- [What the task asks]: Show all lines from the records below in which the string "import" is present.
Segment Start: Exercise inputs
import Literature.AnabelianGeometry.EtaleTheta.Discharge.Sec2DiscreteRigidityProofs
import Literature.AnabelianGeometry.EtaleTheta.ThetaRigidityLevels

/-!
# [EtTh] §2 discharge: Corollary 2.19 (ii) from the NAMED level-wise facts of Cor 2.18 (iii), (iv)

Mochizuki, *The Étale Theta Function and its Frobenioid-theoretic Manifestations* [EtTh],
Publ. RIMS 45 (2009), §2, Cor 2.19 (ii) p.64, Cor 2.18 (iii)–(iv) pp.61–63 (locators `p.N` = PDF
pages of the PRIMS text; bib key `MochizukiEtTh2009`). PROOF-ONLY companion (no `def`; seat
abc-iut-L2-d1, DAG node `EtTh:Cor2.19(ii)`): `ThetaEnvTower.cor219_ii_of` restated with its
hypotheses spelled as the `ThetaEnvData`-level named facts of `ThetaRigidityLevels.lean`
(seat abc-iut-L2-t2) at the levels `T.level M` of the tower. HONEST FRAMING: conditional discharge;
no side is taken on [IUTchIII] Cor 3.12; typed ≠ discharged elsewhere.
-/

namespace Literature.AnabelianGeometry.EtaleTheta

universe u

namespace ThetaEnvTower

variable {E : Set ℕ+} (T : ThetaEnvTower.{u} E)

/-- **Corollary 2.19 (ii) (Discrete Rigidity) — DISCHARGED modulo the named facts
`Cor218_iii_PiX`, `Cor218_iii_quotient`, `Cor218_iv_surjective`, `Cor218_iv_fibre` (first clause) at
every level of the tower and `Cor218_iv_reduction`.** [cite: MochizukiEtTh2009, Cor 2.19(ii) p.64] -/
theorem cor219_ii_of_levels (hP : ∀ M : E, (T.level M).Cor218_iii_PiX)
    (hq : ∀ M : E, (T.level M).Cor218_iii_quotient)
    (hlift : ∀ M : E, (T.level M).Cor218_iv_surjective)
    (hfib : ∀ M : E, (T.level M).Cor218_iv_fibre) (hred : T.Cor218_iv_reduction) :
    T.Cor219_ii :=
  T.cor219_ii_of (hP ⟨1, T.one_mem⟩) hq (fun M η hη γ hγ => hlift M η hη γ hγ)
    (fun M η hη => (hfib M η hη).1) hred

/-- **Corollary 2.19 (ii) — DISCHARGED modulo temp-slimness of `Π^tp_X` ([SemiAnbd] Ex. 3.10) and
the named facts `Cor218_iv_surjective`, `Cor218_iv_fibre` (first clause), `Cor218_iv_reduction`.**
[cite: MochizukiEtTh2009, Cor 2.19(ii) p.64] -/
theorem cor219_ii_of_levels_tempSlim
    (hts : ∀ U : Subgroup T.PiX, IsOpen (U : Set T.PiX) →
      ∀ z : T.PiX, (∀ u ∈ U, z * u = u * z) → z = 1)
    (hlift : ∀ M : E, (T.level M).Cor218_iv_surjective)
    (hfib : ∀ M : E, (T.level M).Cor218_iv_fibre) (hred : T.Cor218_iv_reduction) :
    T.Cor219_ii :=
  T.cor219_ii_of (T.cor218_iii_of_tempSlim hts).1 (T.cor218_iii_of_tempSlim hts).2
    (fun M η hη γ hγ => hlift M η hη γ hγ) (fun M η hη => (hfib M η hη).1) hred

end ThetaEnvTower

end Literature.AnabelianGeometry.EtaleTheta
Segment End: Exercise inputs
- [Answer to this exercise]:
import Literature.AnabelianGeometry.EtaleTheta.Discharge.Sec2DiscreteRigidityProofs
import Literature.AnabelianGeometry.EtaleTheta.ThetaRigidityLevels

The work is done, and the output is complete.